In [1]:
from __future__ import absolute_import
from __future__ import division
from __future__ import print_function
from __future__ import unicode_literals
from sklearn.svm import SVC
from sklearn.metrics import make_scorer, accuracy_score
import pandas as pd
import numpy as np
import random as rnd
from sklearn.metrics import classification_report
from sklearn import preprocessing
from sklearn.model_selection import GridSearchCV
from IPython.display import Image 
from StringIO import StringIO
import pydotplus
import matplotlib.pyplot as plt
import time
%matplotlib inline

In [2]:
def timeit(method):

    def timed(*args, **kw):

        ts = time.time()

        result = method(*args, **kw)

        te = time.time()

        if 'log_time' in kw:

            name = kw.get('log_name', method.__name__.upper())

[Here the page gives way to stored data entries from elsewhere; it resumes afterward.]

import Summits.Langlands.Langlands.Theses.CongruenceGraphSplit

/-!
# Route CongruenceGraphSplit — Assembly

The assembly item (stmt-Langlands-26850) of route `CongruenceGraphSplit` (DRAFT):
`SolvableVertexAnchor → InsolubleComponentAnchor → LiftIntoFamily → AutomorphyLifting → SatakeAvatarExistence → PadicMemberCompatibility → CompatibilityAwayFromLR → CanonicalReciprocityData → _root_.Langlands`.

This is literally the type of the route file's sorry-free deciding theorem
`Summit.Langlands.Langlands.Theses.CongruenceGraphSplit.closes` (same hypotheses, in the same order, same
conclusion). Nothing here proves the summit: the assembly records only that the items of the route,
taken together, imply the route's conclusion by name (registry hygiene; count-neutral).
decomp-langlands lens-6 g42 assembly sweep; census `FernRankSplitAssembly` template.
-/

set_option linter.dupNamespace false -- `Summit.Langlands.Langlands` is the mandated namespace

namespace Summit.Langlands.Langlands.Theorems

/-- **Assembly of route CongruenceGraphSplit** (stmt-Langlands-26850): the chain of the route's items to its conclusion.
Proof: unfold `Assembly` and apply the route's deciding theorem `Theses.CongruenceGraphSplit.closes`. -/
theorem congruenceGraphSplit_assembly_proof :
    Summit.Langlands.Langlands.Theses.CongruenceGraphSplit.Assembly := by
  unfold Summit.Langlands.Langlands.Theses.CongruenceGraphSplit.Assembly
  exact Summit.Langlands.Langlands.Theses.CongruenceGraphSplit.closes

end Summit.Langlands.Langlands.Theorems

            kw['log_time'][name] = int((te - ts) * 1000)

        else:

            print('%r  %2.2f ms' % \

                  (method.__name__, (te - ts) * 1000))

        return result

    return timed

In [3]:
def titanic(train, test):
    train_df = pd.read_csv(train)
    test_df = pd.read_csv(test)
    combine = [train_df, test_df]

    train_df = train_df.drop(['Ticket', 'Cabin'], axis=1)
    test_df = test_df.drop(['Ticket', 'Cabin'], axis=1)
    combine = [train_df, test_df]

    for dataset in combine:
        dataset['Title'] = dataset.Name.str.extract(' ([A-Za-z]+)\.', expand=False)

    pd.crosstab(train_df['Title'], train_df['Sex'])

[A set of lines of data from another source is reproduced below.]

import Summits.FinalStateConjecture.FinalStateConjecture.Theorems.BartnikGapSettlingBondiBartnikRigidityKillingDomainCausal
import Literature.Geometry.Lorentzian.KerrDataEmbedding
import Literature.Geometry.Lorentzian.KerrDataProofs
import Literature.Geometry.Lorentzian.KerrSliceFacts
import Literature.Geometry.Lorentzian.CauchyDevelopmentComap
import Literature.Geometry.Lorentzian.DataEmbeddingNormalSmooth
import Literature.Geometry.Lorentzian.CauchyProblemLocalUniqueness
import Literature.Geometry.Lorentzian.CauchyProblemMGHDExistence
import Literature.Geometry.Lorentzian.OpensCausality
import Literature.Geometry.Lorentzian.KerrSchildChartCovariance
import Literature.Geometry.Lorentzian.KerrHyperboloidalLeaves
import Literature.Geometry.Lorentzian.HypersurfaceRestriction
import Literature.Geometry.Manifold.EmbeddingRangeDiffeomorph
import Literature.Geometry.Manifold.InverseFunctionTheorem
import HarnessLib
import Summits.FinalStateConjecture.FinalStateConjecture.Theorems.SwallowTheDatumKerrShieldedSettlesStubCollarCauchy
import Literature.Geometry.Lorentzian.CausalityChronologyProofs
import Literature.Geometry.Lorentzian.CausalityClosedProofs
import Mathlib.Analysis.Convex.Topology
import Summits.FinalStateConjecture.FinalStateConjecture.Theorems.BartnikGapSettlingBondiBartnikRigidityDirectMethodDefs
import Literature.Geometry.Lorentzian.CauchyHypersurfaceCausalProofs
import Literature.Geometry.Lorentzian.CausalCurveLift
import Literature.Geometry.Lorentzian.CommonDevelopmentEmbedding
import Summits.FinalStateConjecture.FinalStateConjecture.Theorems.SwallowTheDatumSubdataDevelopmentsEmbedNcbDomain
import Summits.FinalStateConjecture.FinalStateConjecture.Theorems.SwallowTheDatumSubdataDevelopmentsEmbedHmaxGlue
import Summits.FinalStateConjecture.FinalStateConjecture.Theorems.SwallowTheDatumSubdataDevelopmentsEmbedRealise
import Literature.Geometry.Lorentzian.CauchyDevelopmentGlobalHyperbolicityProofs
import Literature.Geometry.Lorentzian.DataEmbeddingConstraints
import Literature.Geometry.Lorentzian.HypersurfaceNaturality
import Literature.Geometry.Lorentzian.ChartSecondFundamentalForm
import Literature.Geometry.Lorentzian.MultiCentreRadiationZone
import Literature.Geometry.Lorentzian.BackgroundChartCalculus

/-! ## merged part 0: `stub_slabCauchyRigidity.lean` -/


/-!
# F1 `stub_slabCauchyRigidity` (slab-jet Cauchy rigidity) — line `direct-method-on-the-cone`,
# crux `BondiBartnikRigidity` (stmt-FinalStateConjecture-10807): typing audit, corrected statement,
# route decomposition and checked reduction (worker F1, wave 2 of lead a2)

See `stub_slabCauchyRigidity.report.md` next to this file.  Summary:

* the REGISTERED `K2Route.SlabCauchyRigidity` is mis-stated twice: (T) no hypothesis pins the time
  orientation of the collar chart `Φ₀` (the time-reversed exact Kerr development refutes the
  conclusion `Ψ = Φ₀` on the slab + image in `J⁺(C)`), and (R) for `a ≠ 0` the region
  `slabDiamond = {0 < t*, t* + r < 3M}` is NOT inside the Kerr domain of dependence of the slab
  (`{v = t* + r = const}` is TIMELIKE off the axis: `g⁻¹(dv, dv) = a² sin²θ / Σ > 0`), so the
  conclusion asserts Kerrness of a region the hypotheses do not determine;
* the corrected statement `SlabCauchyRigidity'` below adds the orientation clause (H8) and replaces
  the diamond by `slabDiamond' = {0 < t*, 3 t* + 2 r < 6 M}` (inside `D⁺_Kerr(slab°)` for every
  `|a| < M` since `|ṙ| < √2 |ṫ*|` along causal curves of the star chart `{r > M}`; it still contains
  the K1 shell box `{0 < t* < M/4, 2M < r < 5M/2}`);
* the route: `SlabCauchyRigidity'` ⟸ (A) `SlabSubdatum` (steps (a)+(b): the exact `1`-jet makes the
  slab a Kerr sub-datum of `D`) ∧ (C) `KerrSlabLensCauchy` (step (c): the open slab is a Cauchy
  hypersurface of an explicit lens of the Kerr star chart) ∧ (D) `SubdataDevelopmentsEmbedLit`
  (step (d): localisation, Literature-vocabulary body of route item 10053 of `SwallowTheDatum`,
  conditionally closed in the tree) ∧ (E) `SubdevelopmentFuturePlacement` (step (e)).
-/

noncomputable section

    for dataset in combine:
        dataset['Title'] = dataset['Title'].replace(['Lady', 'Countess','Capt', 'Col',\
        'Don', 'Dr', 'Major', 'Rev', 'Sir', 'Jonkheer', 'Dona'], 'Rare')

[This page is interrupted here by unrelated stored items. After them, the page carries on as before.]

import Summits.FinalStateConjecture.FinalStateConjecture.Theorems.EIHFluxBalanceInertialRecessionStubEndgameBasics

/-!
# Route EIHFluxBalance — crux `InertialRecession`, abstract endgame for general `N`:
# tree telescoping over a laminar family (the virial lever identity)

Helper file for the crux `stmt-FinalStateConjecture-10166` (virial route, evidence note
`InertialRecession_endgame_generalN_virial.md`, §4(b)). Mathlib-only finite combinatorics.

A finite family `𝒩` of nonempty proper subsets of a root `K` is LAMINAR if any two members that meet are nested. Every member
`A` then has a least strict superset `par A` in `𝒩 ∪ {K}` (its parent), the members containing a given `A` form a chain from `A`
to the root, and for ANY assignment of points `Y` to sets the levers telescope along chains:
`Σ_{ν ∈ 𝒩, A ⊆ ν} (Y ν − Y (par ν)) = Y A − Y K` (`sum_up_eq`). Consequently, when all singletons of `K` belong to `𝒩`,

  `Σ_{j ∈ K} ⟨qⱼ, Y {j} − Y K⟩ = Σ_{ν ∈ 𝒩} ⟨Σ_{j ∈ ν} qⱼ, Y ν − Y (par ν)⟩`   (`sum_inner_lever_eq_sum_nodes`),

which is the multi-level form of `virial_regroup` (file `…VirialIdentity`): momentum increments `qⱼ` paired with levers to the
root are regrouped into NODE increments `Σ_{j∈ν} qⱼ` paired with the short levers `Y ν − Y (par ν)`.
`exists_parent` constructs a parent map with the three properties the identity consumes.
-/

noncomputable section


open Finset

namespace Summit.FinalStateConjecture.FinalStateConjecture.Theorems.SublinearIsFree.Virial

open Literature.Geometry.Lorentzian

variable {ι : Type*} [DecidableEq ι]

/-! ### Parents in a laminar family -/

/-- **Parents exist.** In a laminar family `𝒩` of nonempty strict subsets of `K` there is a map `par` with: `A ⊂ par A`;
`par A ∈ 𝒩` or `par A = K`; and minimality — every strict superset of `A` in `𝒩 ∪ {K}` contains `par A`. (Take a strict
superset in `𝒩` of least cardinality if there is one, else `K`; laminarity makes it least for inclusion.) [folklore] -/
theorem exists_parent (𝒩 : Finset (Finset ι)) (K : Finset ι)
    (hlam : ∀ A ∈ 𝒩, ∀ B ∈ 𝒩, (A ∩ B).Nonempty → A ⊆ B ∨ B ⊆ A)
    (hne : ∀ A ∈ 𝒩, A.Nonempty) (hsub : ∀ A ∈ 𝒩, A ⊂ K) :
    ∃ par : Finset ι → Finset ι, (∀ A ∈ 𝒩, A ⊂ par A) ∧ (∀ A ∈ 𝒩, par A ∈ 𝒩 ∨ par A = K) ∧
      ∀ A ∈ 𝒩, ∀ B, (B ∈ 𝒩 ∨ B = K) → A ⊂ B → par A ⊆ B := by
  classical
  -- least-cardinality strict superset, when there is one
  have hmin : ∀ A : Finset ι, (𝒩.filter fun B ↦ A ⊂ B).Nonempty →
      ∃ B₀ ∈ 𝒩.filter (fun B ↦ A ⊂ B), ∀ B ∈ 𝒩.filter (fun B ↦ A ⊂ B), B₀.card ≤ B.card := fun A h ↦
    Finset.exists_min_image _ Finset.card h
  choose! m hm hmle using hmin
  refine ⟨fun A ↦ if h : (𝒩.filter fun B ↦ A ⊂ B).Nonempty then m A else K, ?_, ?_, ?_⟩
  · intro A hA
    dsimp only
    by_cases h : (𝒩.filter fun B ↦ A ⊂ B).Nonempty
    · rw [dif_pos h]
      exact (Finset.mem_filter.mp (hm A h)).2
    · rw [dif_neg h]
      exact hsub A hA
  · intro A _
    dsimp only
    by_cases h : (𝒩.filter fun B ↦ A ⊂ B).Nonempty
    · rw [dif_pos h]
      exact Or.inl (Finset.mem_filter.mp (hm A h)).1
    · rw [dif_neg h]
      exact Or.inr rfl
  · intro A hA B hB hAB
    dsimp only
    rcases hB with hB | rfl
    · have h : (𝒩.filter fun B ↦ A ⊂ B).Nonempty := ⟨B, Finset.mem_filter.mpr ⟨hB, hAB⟩⟩
      rw [dif_pos h]
      have hm𝒩 : m A ∈ 𝒩 := (Finset.mem_filter.mp (hm A h)).1
      have hAm : A ⊂ m A := (Finset.mem_filter.mp (hm A h)).2
      have hmeet : (m A ∩ B).Nonempty := by
        obtain ⟨x, hx⟩ := hne A hA
        exact ⟨x, Finset.mem_inter.mpr ⟨hAm.1 hx, hAB.1 hx⟩⟩
      rcases hlam _ hm𝒩 _ hB hmeet with h1 | h1
      · exact h1
      · -- `B ⊆ m A` and `card (m A) ≤ card B` force equality
        have hle : (m A).card ≤ B.card := hmle A h B (Finset.mem_filter.mpr ⟨hB, hAB⟩)
        exact (Finset.eq_of_subset_of_card_le h1 hle).symm.subset
    · by_cases h : (𝒩.filter fun B ↦ A ⊂ B).Nonempty
      · rw [dif_pos h]
        exact (hsub _ (Finset.mem_filter.mp (hm A h)).1).1
      · rw [dif_neg h]

/-! ### Telescoping along chains -/

section Chain

variable {𝒩 : Finset (Finset ι)} {K : Finset ι} {par : Finset ι → Finset ι}

/-- The members above `par A` are exactly the members above `A` other than `A` itself. [folklore] -/
theorem filter_subset_parent_eq (hp₁ : ∀ A ∈ 𝒩, A ⊂ par A)
    (hp₃ : ∀ A ∈ 𝒩, ∀ B, (B ∈ 𝒩 ∨ B = K) → A ⊂ B → par A ⊆ B) {A : Finset ι} (hA : A ∈ 𝒩) :
    𝒩.filter (fun ν ↦ par A ⊆ ν) = (𝒩.filter fun ν ↦ A ⊆ ν).erase A := by
  ext ν
  simp only [Finset.mem_filter, Finset.mem_erase]
  constructor
  · rintro ⟨hν, hpν⟩
    have hAν : A ⊂ ν := (hp₁ A hA).trans_subset hpν
    exact ⟨hAν.ne', hν, hAν.1⟩
  · rintro ⟨hne, hν, hAν⟩
    exact ⟨hν, hp₃ A hA ν (Or.inl hν) (Finset.ssubset_iff_subset_ne.mpr ⟨hAν, Ne.symm hne⟩)⟩

/-- If the parent of `A` is the root, no member of `𝒩` lies strictly above `A`. [folklore] -/
theorem filter_subset_eq_singleton_of_parent_eq (hsub : ∀ A ∈ 𝒩, A ⊂ K)
    (hp₃ : ∀ A ∈ 𝒩, ∀ B, (B ∈ 𝒩 ∨ B = K) → A ⊂ B → par A ⊆ B) {A : Finset ι} (hA : A ∈ 𝒩)
    (hpA : par A = K) : 𝒩.filter (fun ν ↦ A ⊆ ν) = {A} := by
  ext ν
  simp only [Finset.mem_filter, Finset.mem_singleton]
  constructor
  · rintro ⟨hν, hAν⟩
    by_contra hne
    have hss : A ⊂ ν := Finset.ssubset_iff_subset_ne.mpr ⟨hAν, Ne.symm hne⟩
    have hK : K ⊆ ν := hpA ▸ hp₃ A hA ν (Or.inl hν) hss
    exact (hsub ν hν).2 hK
  · rintro rfl
    exact ⟨hA, Finset.Subset.refl _⟩

/-- **Chain telescoping.** For any points `Y`, the levers of the members above `A ∈ 𝒩` telescope:
`Σ_{ν ∈ 𝒩, A ⊆ ν} (Y ν − Y (par ν)) = Y A − Y K`. [folklore] -/
theorem sum_up_eq {V : Type*} [AddCommGroup V] (hsub : ∀ A ∈ 𝒩, A ⊂ K) (hp₁ : ∀ A ∈ 𝒩, A ⊂ par A)
    (hp₂ : ∀ A ∈ 𝒩, par A ∈ 𝒩 ∨ par A = K)
    (hp₃ : ∀ A ∈ 𝒩, ∀ B, (B ∈ 𝒩 ∨ B = K) → A ⊂ B → par A ⊆ B) (Y : Finset ι → V) :
    ∀ A ∈ 𝒩, ∑ ν ∈ 𝒩.filter (fun ν ↦ A ⊆ ν), (Y ν - Y (par ν)) = Y A - Y K := by
  -- strong induction on the number of members above `A`
  suffices h : ∀ n : ℕ, ∀ A ∈ 𝒩, (𝒩.filter fun ν ↦ A ⊆ ν).card = n →
      ∑ ν ∈ 𝒩.filter (fun ν ↦ A ⊆ ν), (Y ν - Y (par ν)) = Y A - Y K from
    fun A hA ↦ h _ A hA rfl
  intro n
  induction n using Nat.strong_induction_on with
  | _ n ih =>
    intro A hA hcard
    rcases hp₂ A hA with hpA | hpA
    · -- peel off `A`; what remains is the chain above `par A`
      have hAmem : A ∈ 𝒩.filter (fun ν ↦ A ⊆ ν) := Finset.mem_filter.mpr ⟨hA, Finset.Subset.refl _⟩
      have hrest := filter_subset_parent_eq hp₁ hp₃ hA
      have hlt : (𝒩.filter fun ν ↦ par A ⊆ ν).card < n := by
        rw [hrest, Finset.card_erase_of_mem hAmem, hcard]
        have : 0 < n := by rw [← hcard]; exact Finset.card_pos.mpr ⟨A, hAmem⟩
        omega
      have hih := ih _ hlt (par A) hpA rfl
      rw [← Finset.add_sum_erase _ _ hAmem, ← hrest, hih]
      abel
    · rw [filter_subset_eq_singleton_of_parent_eq hsub hp₃ hA hpA, Finset.sum_singleton, hpA]

end Chain

/-! ### The lever identity -/

/-- Swapping a sum over nodes-then-members into members-then-nodes (all nodes are subsets of `K`). [folklore] -/
theorem sum_nodes_sum_members_comm {V : Type*} [AddCommMonoid V] (𝒩 : Finset (Finset ι)) (K : Finset ι)
    (hsub : ∀ A ∈ 𝒩, A ⊆ K) (f : Finset ι → ι → V) :
    ∑ ν ∈ 𝒩, ∑ j ∈ ν, f ν j = ∑ j ∈ K, ∑ ν ∈ 𝒩.filter (fun ν ↦ j ∈ ν), f ν j := by
  rw [Finset.sum_comm' (t' := K) (s' := fun j ↦ 𝒩.filter fun ν ↦ j ∈ ν)]
  intro ν j
  simp only [Finset.mem_filter]
  constructor
  · rintro ⟨hν, hj⟩
    exact ⟨⟨hν, hj⟩, hsub ν hν hj⟩
  · rintro ⟨⟨hν, hj⟩, _⟩
    exact ⟨hν, hj⟩

/-- **THE LEVER IDENTITY (tree telescoping over a laminar family).** Let `𝒩` be a family of strict subsets of `K` with a
parent map `par` (`A ⊂ par A ∈ 𝒩 ∪ {K}`, least among strict supersets) and containing every singleton of `K`. Then for
all increments `q : ι → E3` and all points `Y`:
`Σ_{j∈K} ⟨qⱼ, Y {j} − Y K⟩ = Σ_{ν∈𝒩} ⟨Σ_{j∈ν} qⱼ, Y ν − Y (par ν)⟩`. [folklore] -/
theorem sum_inner_lever_eq_sum_nodes' (𝒩 : Finset (Finset ι)) (K : Finset ι) (par : Finset ι → Finset ι)
    (hsub : ∀ A ∈ 𝒩, A ⊂ K) (hp₁ : ∀ A ∈ 𝒩, A ⊂ par A) (hp₂ : ∀ A ∈ 𝒩, par A ∈ 𝒩 ∨ par A = K)
    (hp₃ : ∀ A ∈ 𝒩, ∀ B, (B ∈ 𝒩 ∨ B = K) → A ⊂ B → par A ⊆ B) (hsing : ∀ j ∈ K, ({j} : Finset ι) ∈ 𝒩)
    (q : ι → E3) (Y : Finset ι → E3) :
    ∑ j ∈ K, inner ℝ (q j) (Y {j} - Y K) = ∑ ν ∈ 𝒩, inner ℝ (∑ j ∈ ν, q j) (Y ν - Y (par ν)) := by
  -- expand the node sums and swap
  have h1 : ∑ ν ∈ 𝒩, inner ℝ (∑ j ∈ ν, q j) (Y ν - Y (par ν)) =
      ∑ ν ∈ 𝒩, ∑ j ∈ ν, inner ℝ (q j) (Y ν - Y (par ν)) := by
    refine Finset.sum_congr rfl fun ν _ ↦ ?_
    rw [sum_inner]
  rw [h1, sum_nodes_sum_members_comm 𝒩 K (fun A hA ↦ (hsub A hA).1)]
  refine Finset.sum_congr rfl fun j hj ↦ ?_
  rw [← inner_sum]
  congr 1
  -- the nodes containing `j` are the nodes above `{j}`
  have hfilt : 𝒩.filter (fun ν ↦ j ∈ ν) = 𝒩.filter (fun ν ↦ ({j} : Finset ι) ⊆ ν) := by
    refine Finset.filter_congr fun ν _ ↦ ?_
    rw [Finset.singleton_subset_iff]
  rw [hfilt]
  exact (sum_up_eq hsub hp₁ hp₂ hp₃ Y {j} (hsing j hj)).symm

/-- Registered one-line form of `sum_inner_lever_eq_sum_nodes'`. [folklore] -/
theorem sum_inner_lever_eq_sum_nodes : open Literature.Geometry.Lorentzian Finset in ∀ {ι : Type*} [DecidableEq ι] (𝒩 : Finset (Finset ι)) (K : Finset ι) (par : Finset ι → Finset ι), (∀ A ∈ 𝒩, A ⊂ K) → (∀ A ∈ 𝒩, A ⊂ par A) → (∀ A ∈ 𝒩, par A ∈ 𝒩 ∨ par A = K) → (∀ A ∈ 𝒩, ∀ B, (B ∈ 𝒩 ∨ B = K) → A ⊂ B → par A ⊆ B) → (∀ j ∈ K, ({j} : Finset ι) ∈ 𝒩) → ∀ (q : ι → E3) (Y : Finset ι → E3), ∑ j ∈ K, inner ℝ (q j) (Y {j} - Y K) = ∑ ν ∈ 𝒩, inner ℝ (∑ j ∈ ν, q j) (Y ν - Y (par ν)) :=
  fun 𝒩 K par hsub hp₁ hp₂ hp₃ hsing q Y ↦ sum_inner_lever_eq_sum_nodes' 𝒩 K par hsub hp₁ hp₂ hp₃ hsing q Y

omit [DecidableEq ι] in
/-- A family of subsets of `K` has at most `2 ^ |K|` members (crude count of the alive nodes). [folklore] -/
theorem card_le_two_pow_of_subset (𝒩 : Finset (Finset ι)) (K : Finset ι) (hsub : ∀ A ∈ 𝒩, A ⊆ K) :
    𝒩.card ≤ 2 ^ K.card := by
  calc 𝒩.card ≤ K.powerset.card := Finset.card_le_card fun A hA ↦ Finset.mem_powerset.mpr (hsub A hA)
    _ = 2 ^ K.card := Finset.card_powerset K

end Summit.FinalStateConjecture.FinalStateConjecture.Theorems.SublinearIsFree.Virial

end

        dataset['Title'] = dataset['Title'].replace('Mlle', 'Miss')
        dataset['Title'] = dataset['Title'].replace('Ms', 'Miss')
        dataset['Title'] = dataset['Title'].replace('Mme', 'Mrs')

    train_df[['Title', 'Survived']].groupby(['Title'], as_index=False).mean()

    title_mapping = {"Mr": 1, "Miss": 2, "Mrs": 3, "Master": 4, "Rare": 5}
    for dataset in combine:
        dataset['Title'] = dataset['Title'].map(title_mapping)
        dataset['Title'] = dataset['Title'].fillna(0)

    train_df = train_df.drop(['Name', 'PassengerId'], axis=1)
    test_df = test_df.drop(['Name'], axis=1)
    combine = [train_df, test_df]

    for dataset in combine:
        dataset['Sex'] = dataset['Sex'].map( {'female': 1, 'male': 0} ).astype(int)

    guess_ages = np.zeros((2,3))
    guess_ages

    for dataset in combine:
        for i in range(0, 2):
            for j in range(0, 3):
                guess_df = dataset[(dataset['Sex'] == i) & \
                                      (dataset['Pclass'] == j+1)]['Age'].dropna()

                # age_mean = guess_df.mean()
                # age_std = guess_df.std()
                # age_guess = rnd.uniform(age_mean - age_std, age_mean + age_std)

                age_guess = guess_df.median()

                # Convert random age float to nearest .5 age
                guess_ages[i,j] = int( age_guess/0.5 + 0.5 ) * 0.5

        for i in range(0, 2):
            for j in range(0, 3):
                dataset.loc[ (dataset.Age.isnull()) & (dataset.Sex == i) & (dataset.Pclass == j+1),\
                        'Age'] = guess_ages[i,j]

        dataset['Age'] = dataset['Age'].astype(int)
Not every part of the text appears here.